FDA Bioanalytical
Bioanalytical method development is a process of defining the design, operating conditions, limitations, and applicability of a given bioanalytical protocol for its intended purpose. A blend of all this ensures whether a method is optimum to be validated for its large- scale use.
Before developing any bioanalytical method, the applicant should evidently focus on understanding analyte chemistry. This involves gaining sufficient knowledge about the physicochemical properties of the test pharmaceutical product under analysis, both in vitro and in vivo drug metabolism, and the characteristics of protein binding. It further considers all the concerned aspects of any prior bioanalytical method if at all applicable.
The development of any bioanalytical method involves optimizing both the procedure and condition for performing bioanalysis on the given pharmaceutical drug candidate. The process of method development involves optimizing the following set of bioanalytical parameters to ensure its eligibility for qualifying the ICH method validation process –
- Critical reagents
- Reference standards
- Calibration curve
- Quality control samples
- Selectivity and specificity
- Accuracy
- Precision
- Sensitivity
- Recovery
- Analyte stability
- Minimum required dilution
The bioanalytical method development process does not require a large piece of record maintenance and notation. Once the bioanalytical method has been developed, it becomes essential for the method to be optimized so that it becomes suitable for analyzing the study sample.

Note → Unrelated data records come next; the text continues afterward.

namespace Summit.Ventures.YMGap.StarGauge

section Algebra

variable {d L : ℕ} {G : Type*} [Group G]

/-- Gauge transformations compose: `(U^{g'})^{g} = U^{g g'}`. [folklore] -/
theorem gaugeTransform_gaugeTransform (g g' : Site d L → G) (U : GaugeConfig d L G) :
    gaugeTransform g (gaugeTransform g' U) = gaugeTransform (g * g') U := by
  funext e
  simp only [gaugeTransform, Pi.mul_apply, mul_inv_rev, mul_assoc]

/-- A gauge transformation equal to `1` at both endpoints of a link does not move that link. [folklore] -/
theorem gaugeTransform_apply_of_eq_one {g : Site d L → G} {U : GaugeConfig d L G} {e : Edge d L}
    (h1 : g e.1 = 1) (h2 : g (e.1.shift e.2) = 1) : gaugeTransform g U e = U e := by simp [gaugeTransform, h1, h2]

/-- **A class-function plaquette weight has a gauge-invariant torus energy**:
`∑_q log v((U^g)_q) = ∑_q log v(U_q)` (each holonomy is conjugated, `plaquetteHolonomy_gaugeTransform`).
[folklore] -/
theorem torusLogWeight_gaugeTransform [NeZero L] {v : G → ℝ} (hv : ∀ a b : G, v (a * b * a⁻¹) = v b)
    (g : Site d L → G) (U : GaugeConfig d L G) :
    torusLogWeight v (gaugeTransform g U) = torusLogWeight v U := by
  unfold torusLogWeight
  refine Finset.sum_congr rfl fun q _ => ?_
  rw [plaquetteHolonomy_gaugeTransform, hv]

/-- The gauge action restricted to the links of a volume `Λ` (acting on the inside data `ζ : Λ → G`).
[folklore] -/
def gaugeTransformOn (Λ : Finset (Edge d L)) (g : Site d L → G) (ζ : ↥Λ → G) : ↥Λ → G :=
  fun e => g e.1.1 * ζ e * (g (e.1.1.shift e.1.2))⁻¹

/-- **Gluing intertwines the gauge actions**: `(ζ η_{Λᶜ})^g = (ζ^g) (η^g)_{Λᶜ}`. [folklore] -/
theorem gaugeTransform_glueWith (Λ : Finset (Edge d L)) (g : Site d L → G) (ζ : ↥Λ → G)
    (η : GaugeConfig d L G) :
    gaugeTransform g (glueWith Λ ζ η) = glueWith Λ (gaugeTransformOn Λ g ζ) (gaugeTransform g η) := by
  funext e
  by_cases he : e ∈ Λ
  · rw [glueWith_apply_mem _ _ _ he]
    simp only [gaugeTransform, gaugeTransformOn, glueWith_apply_mem _ _ _ he]
  · rw [glueWith_apply_not_mem _ _ _ he]
    simp only [gaugeTransform, glueWith_apply_not_mem _ _ _ he]

/-- Gluing reads the outside configuration only off `Λ`. [folklore] -/
theorem glueWith_congr_off {S : Type*} (Λ : Finset (Edge d L)) (ζ : ↥Λ → S) {η η' : Edge d L → S}
    (h : ∀ e, e ∉ Λ → η e = η' e) : glueWith Λ ζ η = glueWith Λ ζ η' := by
  funext e
  by_cases he : e ∈ Λ
  · rw [glueWith_apply_mem _ _ _ he, glueWith_apply_mem _ _ _ he]
  · rw [glueWith_apply_not_mem _ _ _ he, glueWith_apply_not_mem _ _ _ he, h e he]

/-- The gauge transformation by `g` at the single vertex `s` (and `1` elsewhere). [folklore] -/
def gaugeAt (s : Site d L) (g : G) : Site d L → G := Pi.mulSingle s g

/-- `gaugeAt s g` is `g` at `s`. [folklore] -/
@[simp] theorem gaugeAt_self (s : Site d L) (g : G) : gaugeAt s g s = g := by simp [gaugeAt]

/-- `gaugeAt s g` is `1` away from `s`. [folklore] -/
theorem gaugeAt_of_ne {s x : Site d L} (g : G) (h : x ≠ s) : gaugeAt s g x = 1 := by
  simp [gaugeAt, h]

/-- Gauge transformations at one vertex multiply: `gaugeAt s g * gaugeAt s h = gaugeAt s (g h)`. [folklore] -/
theorem gaugeAt_mul (s : Site d L) (g h : G) : gaugeAt s g * gaugeAt s h = gaugeAt s (g * h) := by
  simp [gaugeAt, Pi.mulSingle_mul]

/-- **A gauge transformation at `s` moves only the links of the vertex star of `s`** (the links `e`
with `e.1 = s ∨ e.1.shift e.2 = s`, i.e. the cell's `DSWindow.vertexStar s`). [folklore] -/
theorem gaugeTransform_gaugeAt_apply_of_not_star {s : Site d L} (g : G)
    {U : GaugeConfig d L G} {e : Edge d L} (he : ¬ (e.1 = s ∨ e.1.shift e.2 = s)) :
    gaugeTransform (gaugeAt s g) U e = U e := by
  rw [not_or] at he
  exact gaugeTransform_apply_of_eq_one (gaugeAt_of_ne g he.1) (gaugeAt_of_ne g he.2)

/-- On a torus of side `≥ 2` a link is not a loop: `x + e_μ ≠ x`. [folklore] -/
theorem shift_ne_self (hL : 1 < L) (x : Site d L) (μ : Fin d) : x.shift μ ≠ x := by
  intro h
  have h1 : (x.shift μ) μ = x μ := by rw [h]
  simp only [Literature.MathematicalPhysics.QuantumFieldTheory.Site.shift, Pi.add_apply,
    Pi.single_eq_same, add_eq_left] at h1
  haveI : Fact (1 < L) := ⟨hL⟩
  exact one_ne_zero h1

/-- **A star link can be gauged to `1` from the centre**: for `a` in the vertex star of `s` (torus side
`≥ 2`) and any configuration `U` there is `g` with `(U^{g at s})_a = 1`. [folklore] -/
theorem exists_gaugeAt_apply_eq_one (hL : 1 < L) {s : Site d L} {a : Edge d L}
    (ha : a.1 = s ∨ a.1.shift a.2 = s) (U : GaugeConfig d L G) :
    ∃ g : G, gaugeTransform (gaugeAt s g) U a = 1 := by
  by_cases h1 : a.1 = s
  · -- outgoing link: `(U^g)_a = g U_a`, take `g = U_a⁻¹`
    refine ⟨(U a)⁻¹, ?_⟩
    have h2 : a.1.shift a.2 ≠ s := by rw [← h1]; exact shift_ne_self hL a.1 a.2
    have e1 : gaugeAt s (U a)⁻¹ a.1 = (U a)⁻¹ := by rw [h1, gaugeAt_self]
    rw [gaugeTransform, e1, gaugeAt_of_ne _ h2, inv_one, mul_one, inv_mul_cancel]
  · -- incoming link: `(U^g)_a = U_a g⁻¹`, take `g = U_a`
    have h2 : a.1.shift a.2 = s := ha.resolve_left h1
    refine ⟨U a, ?_⟩
    have e2 : gaugeAt s (U a) (a.1.shift a.2) = U a := by rw [h2, gaugeAt_self]
    rw [gaugeTransform, gaugeAt_of_ne _ h1, one_mul, e2, mul_inv_cancel]

end Algebra

section MeasureTheory

variable {d L : ℕ} [NeZero L] {G : Type*} [Group G] [TopologicalSpace G] [IsTopologicalGroup G]
  [CompactSpace G] [MeasurableSpace G] [BorelSpace G] [SecondCountableTopology G]

omit [SecondCountableTopology G] in
/-- **The kernel reads the boundary condition only off `Λ`**: `γ_Λ(· | η) = γ_Λ(· | η')` if `η = η'`
off `Λ`. [folklore] -/
theorem torusWeightSpec_congr_off (v : G → ℝ) (Λ : Finset (Edge d L))
    {η η' : GaugeConfig d L G} (h : ∀ e, e ∉ Λ → η e = η' e) :
    torusWeightSpec v Λ η = torusWeightSpec v Λ η' := by
  unfold torusWeightSpec
  have hfun : (fun ζ : ↥Λ → G => glueWith Λ ζ η) = fun ζ => glueWith Λ ζ η' :=
    funext fun ζ => glueWith_congr_off Λ ζ h
  rw [hfun]

omit [NeZero L] [SecondCountableTopology G] in
/-- The restricted gauge action preserves product Haar measure on the links of `Λ` (link by link a
two-sided translation, `measurePreserving_mul_mul_inv_haarProbability`; Mathlib `measurePreserving_pi`).
[folklore] -/
theorem measurePreserving_gaugeTransformOn (Λ : Finset (Edge d L)) (g : Site d L → G) :
    MeasurePreserving (gaugeTransformOn Λ g)
      (Measure.pi fun _ : ↥Λ => haarProbability G) (Measure.pi fun _ : ↥Λ => haarProbability G) :=
  measurePreserving_pi (f := fun (e : ↥Λ) (x : G) => g e.1.1 * x * (g (e.1.1.shift e.1.2))⁻¹)
    (fun _ : ↥Λ => haarProbability G) (fun _ : ↥Λ => haarProbability G)
    fun e => measurePreserving_mul_mul_inv_haarProbability (g e.1.1) (g (e.1.1.shift e.1.2))

omit [NeZero L] [CompactSpace G] in
/-- Gauge transformations of the torus configuration space are measurable. [folklore] -/
@[fun_prop]
theorem measurable_gaugeTransform (g : Site d L → G) :
    Measurable (gaugeTransform g : GaugeConfig d L G → GaugeConfig d L G) := by
  refine measurable_pi_lambda _ fun e => ?_
  exact ((measurable_const.mul (measurable_pi_apply e)).mul measurable_const)

/-- **GAUGE COVARIANCE OF THE TORUS WEIGHT SPECIFICATION** (class-function, continuous plaquette weight):
`(γ_Λ(· | η)).map (U ↦ U^g) = γ_Λ(· | η^g)` — invariant energy (`map_tilted_comp`), product Haar measure
preserved on `Λ`, gluing intertwines (Georgii 2011 §5.2; Seiler LNP 159 Ch. 2). [folklore] -/
theorem torusWeightSpec_map_gaugeTransform {v : G → ℝ}
    (hvc : Continuous v) (hv : ∀ a b : G, v (a * b * a⁻¹) = v b) (Λ : Finset (Edge d L))
    (g : Site d L → G) (η : GaugeConfig d L G) :
    (torusWeightSpec v Λ η).map (gaugeTransform g) = torusWeightSpec v Λ (gaugeTransform g η) := by
  have hW : Measurable (torusLogWeight (d := d) (L := L) v) := measurable_torusLogWeight hvc
  have hT : Measurable (gaugeTransform g : GaugeConfig d L G → GaugeConfig d L G) :=
    measurable_gaugeTransform g
  have hinv : (torusLogWeight (d := d) (L := L) v) ∘ gaugeTransform g = torusLogWeight v :=
    funext fun U => torusLogWeight_gaugeTransform hv g U
  unfold torusWeightSpec
  set μ : Measure (GaugeConfig d L G) :=
    (Measure.pi fun _ : ↥Λ => haarProbability G).map (glueWith Λ · η) with hμ
  -- tilt and push-forward commute because the energy is invariant
  have h1 : (μ.tilted (torusLogWeight v)).map (gaugeTransform g) =
      (μ.map (gaugeTransform g)).tilted (torusLogWeight v) := by
    conv_lhs => rw [← hinv]
    exact map_tilted_comp μ hT hW
  rw [h1]
  congr 1
  -- the glued product Haar measure is gauge covariant
  rw [hμ, Measure.map_map hT (measurable_glueWith Λ η)]
  have hcomp : (gaugeTransform g ∘ fun ζ : ↥Λ → G => glueWith Λ ζ η) =
      (fun ζ : ↥Λ → G => glueWith Λ ζ (gaugeTransform g η)) ∘ gaugeTransformOn Λ g :=
    funext fun ζ => gaugeTransform_glueWith Λ g ζ η
  rw [hcomp, ← Measure.map_map (measurable_glueWith Λ _) (measurePreserving_gaugeTransformOn Λ g).measurable,
    (measurePreserving_gaugeTransformOn Λ g).map_eq]

/-- **INVARIANCE OF THE STAR KERNEL.** If `Λ` contains the vertex star of `s`, the kernel `γ_Λ(· | η)`
of a class-function plaquette weight is invariant under the gauge transformations at `s`:
`(γ_Λ(· | η)).map (U ↦ U^{g at s}) = γ_Λ(· | η)`. [folklore] -/
theorem torusWeightSpec_map_gaugeAt {v : G → ℝ}
    (hvc : Continuous v) (hv : ∀ a b : G, v (a * b * a⁻¹) = v b) {Λ : Finset (Edge d L)}
    {s : Site d L} (hΛ : ∀ e : Edge d L, (e.1 = s ∨ e.1.shift e.2 = s) → e ∈ Λ) (g : G) (η : GaugeConfig d L G) :
    (torusWeightSpec v Λ η).map (gaugeTransform (gaugeAt s g)) = torusWeightSpec v Λ η := by
  rw [torusWeightSpec_map_gaugeTransform hvc hv Λ (gaugeAt s g) η]
  exact torusWeightSpec_congr_off v Λ fun e he =>
    gaugeTransform_gaugeAt_apply_of_not_star g fun hes => he (hΛ e hes)

/-- **The gauge average at `s`**: `(gaugeAvg s f)(U) = ∫_G f(U^{g at s}) dg` (normalised Haar measure).
[folklore] -/
def gaugeAvg (s : Site d L) (f : GaugeConfig d L G → ℝ) (U : GaugeConfig d L G) : ℝ :=
  ∫ g, f (gaugeTransform (gaugeAt s g) U) ∂haarProbability G

omit [NeZero L] [CompactSpace G] [MeasurableSpace G] [BorelSpace G] [SecondCountableTopology G] in
/-- The gauge action `(g, U) ↦ U^{g at s}` is jointly continuous. [folklore] -/
theorem continuous_gaugeActionAt (s : Site d L) :
    Continuous fun p : G × GaugeConfig d L G => gaugeTransform (gaugeAt s p.1) p.2 := by
  have hpt : ∀ x : Site d L, Continuous fun p : G × GaugeConfig d L G => gaugeAt s p.1 x := by
    intro x
    by_cases hx : x = s
    · subst hx
      simp only [gaugeAt_self]
      exact continuous_fst
    · simp only [gaugeAt_of_ne _ hx]
      exact continuous_const
  refine continuous_pi fun e => ?_
  simp only [gaugeTransform]
  exact ((hpt _).mul ((continuous_apply e).comp continuous_snd)).mul (hpt _).inv

omit [CompactSpace G] in
/-- Joint measurability of `(U, g) ↦ f(U^{g at s})` for measurable `f`. [folklore] -/
theorem measurable_uncurry_gaugeActionAt (s : Site d L) {f : GaugeConfig d L G → ℝ}
    (hf : Measurable f) :
    Measurable (uncurry fun (U : GaugeConfig d L G) (g : G) => f (gaugeTransform (gaugeAt s g) U)) := by
  have hc : Continuous fun p : GaugeConfig d L G × G => gaugeTransform (gaugeAt s p.2) p.1 :=
    (continuous_gaugeActionAt s).comp (continuous_swap)
  exact hf.comp hc.measurable

/-- The gauge average of a measurable observable is measurable. [folklore] -/
theorem measurable_gaugeAvg (s : Site d L) {f : GaugeConfig d L G → ℝ} (hf : Measurable f) :
    Measurable (gaugeAvg (d := d) (L := L) s f) := by
  have h := (measurable_uncurry_gaugeActionAt s hf).stronglyMeasurable.integral_prod_right
    (ν := haarProbability G)
  exact h.measurable

omit [NeZero L] [SecondCountableTopology G] in
/-- The gauge average of an observable bounded by `M` is bounded by `M`. [folklore] -/
theorem abs_gaugeAvg_le (s : Site d L) {f : GaugeConfig d L G → ℝ} {M : ℝ} (hM : ∀ U, |f U| ≤ M)
    (U : GaugeConfig d L G) : |gaugeAvg s f U| ≤ M := by
  unfold gaugeAvg
  have h := norm_integral_le_of_norm_le_const (μ := haarProbability G)
    (f := fun g : G => f (gaugeTransform (gaugeAt s g) U)) (C := M)
    (ae_of_all _ fun g => by rw [Real.norm_eq_abs]; exact hM _)
  simpa using h

omit [NeZero L] [SecondCountableTopology G] in
/-- The gauge average reads the same links as the observable. [folklore] -/
theorem dependsOn_gaugeAvg (s : Site d L) {f : GaugeConfig d L G → ℝ} {D : Set (Edge d L)}
    (hf : DependsOn f D) : DependsOn (gaugeAvg s f) D := by
  intro U U' h
  unfold gaugeAvg
  refine integral_congr_ae (ae_of_all _ fun g => hf fun e he => ?_)
  simp only [gaugeTransform, h e he]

Types of Bioanalytical Method Validation –
Full Validation –
Bioanalytical method validation is an essential parameter for ensuring the acceptability of both the assay performance and assessment of how reliable and accountable the bioanalytical results are. Here, you have a different set of protocols focused on the measurement of the concentrations of your analytes of interest within a given biological matrix. This method is routinely performed for the analyte quantification in both the pivotal clinical and clinical studies.
Cross-Validation –
The bioanalytical method validation studies are those where you derive data from different sources either within or across the studies. One additional way in which this bioanalytical method is accomplished is by obtaining the relevant piece of bioanalytical data from different laboratories located at different locations employing the same method. It is a pre-requisite to establish a comparison between the data derived from different laboratories and a cross-validation report for the same is generated.
Partial validation –
Partial bioanalytical method validation is essential when you have to evaluate the modifications introduced to the full bioanalytical validation protocols. Partial validation ranges from the determination of the low accuracy and precision until complete method validation. The items under partial validation are determined by their extent and nature of the changes introduced to the original method.
Parameters of Bioanalytical Method Validation –
The parameters mentioned under bioanalytical method validation protocol are –
Selectivity –
It is the ability of a bioanalytical method for differentiating and measuring the analyte concentration in the presence of all the potential interfering substances present within the blank biological matrix.
Specificity –
Specificity helps the clinical bio-analyst in establishing the detection and differentiation method for determining the analyte concentration in the presence of other interfering substances.
Matrix Effect –
A matrix effect is defined as any alteration introduced to the response produced by the analyte due to the presence of interfering and unidentified components within the biological matrix.
Accuracy and Precision –
The bioanalytical method evaluation parameters of accuracy and precision should be evaluated by analyzing the quality of the pharmaceutical drug candidate within each run and across different runs.